Discussions by executive management Transactions assessed as having the potential to have significant negative impacts on the corporate value of MUFG are evaluated with the involvement of executive management.

Metrics and Targets

Progress in Sustainable Finance Goals

Performance in respect to the sustainable finance aggregate target of ¥20 trillion between fiscal 2019 and fiscal 2030 (of which ¥8 trillion is to be used for environmental finance)
〔Unit: trillion yen〕
    Fiscal 2019 performance Fiscal 2030 target
Environment Renewable energy finance projects,
development of project finances, etc.
0.9 8.0
Green bond underwriting 0.5
Others 0.8
Society Finance for social infrastructure, energizing of local communities, etc. 0.9 12.0
Other Fields spanning both environment and social 0.6
Total 3.7 20.0

Reducing CO2 Emissions Attributable to Our Business Activities

To reduce the environmental burden attributable to our business activities, we are working to assess and reduce the environmental footprints of our operations, such as GHG emissions. Please refer to the following for our recent reduction achievements.

CO2 Emission Intensity Index in Project Finance in the Power Generation Business(*1)

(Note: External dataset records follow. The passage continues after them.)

/-- the NE7 sandwich is an identity: `e^{nuToyOf K} · ZtoyOf K t = ZtoyOf (K+1) t` [decided toy] -/
theorem exp_nuToyOf_mul {g₀ : ℕ → ℝ} {os : List (ULoop F)}
    (hobs : ∀ (K : ℕ) (U : GaugeField (F.P K) 0 G), T4GenFunBounds.prodObs ((toyData F G).scheme g₀) K os U = 1)
    (K : ℕ) (t : ℝ) : Real.exp (nuToyOf F G g₀ os K) * ZtoyOf F G g₀ os K t = ZtoyOf F G g₀ os (K + 1) t := by
  have h0 := ZtoyOf_pos F G g₀ os K 0
  have h1 := ZtoyOf_pos F G g₀ os (K + 1) 0
  rw [nuToyOf, Real.exp_log (div_pos h1 h0), ZtoyOf_eq_exp_mul F G hobs K t, ZtoyOf_eq_exp_mul F G hobs (K + 1) t]
  field_simp

end Dressed

/-! ## §3 The (2.5) size function at a general coupling -/

section Size

variable (F : T4Family) (rr : ℕ) (g : ℝ)

/-- some power of `L` dominates `(log g⁻²)^rr` (`1 < L`) [folklore] -/
theorem exists_pow_ge : ∃ s : ℕ, (Real.log (g ^ 2)⁻¹) ^ rr ≤ ((F.L ^ s : ℕ) : ℝ) := by
  obtain ⟨s, hs⟩ := pow_unbounded_of_one_lt ((Real.log (g ^ 2)⁻¹) ^ rr) (by exact_mod_cast F.hL.2 : (1 : ℝ) < F.L)
  exact ⟨s, by rw [Nat.cast_pow]; exact hs.le⟩

open Classical in
/-- **THE SIZE `R_j` AT COUPLING `g`**: `L^{s⋆}` with `s⋆` the least admissible exponent [decided toy] -/
def Rsz : ℕ := F.L ^ Nat.find (exists_pow_ge F rr g)

open Classical in
/-- `Rsz` satisfies (2.5) [decided toy] -/
theorem isRj_Rsz : B14.IsRj F.L rr g (Rsz F rr g) :=
  ⟨Nat.find (exists_pow_ge F rr g), rfl, Nat.find_spec (exists_pow_ge F rr g),
    fun _ hs' => Nat.find_min' (exists_pow_ge F rr g) hs'⟩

This is calculated with the objective of measuring environmental impacts in the fossil fuel (coal/oil/gas)-burning thermal power generation and renewable energy power generation businesses.
〔Unit:t-CO2/MWh〕
Fiscal 2017 Fiscal 2018 Fiscal 2019 (April~December)
0.410 0.368 0.394
  • *1 Targeting the fossil fuel (coal/petroleum/gas)-burning thermal power generation and renewable energy power generation businesses

Status of Carbon-related Assets(*2)

MUFG is working to assess carbon-related assets associated with its lending portfolio based on the TCFD recommendations.
Proportion of Carbon-related Assets Associated with the Lending Portfolio
  End of March 2019
Energy 3.0%
Utility 3.6%
Total 6.6%
  • *2 Based on the TCFD recommendations, MUFG has categorized the value of lending for the energy and utility sectors other than lending for renewable energy projects as constituting carbon-related assets.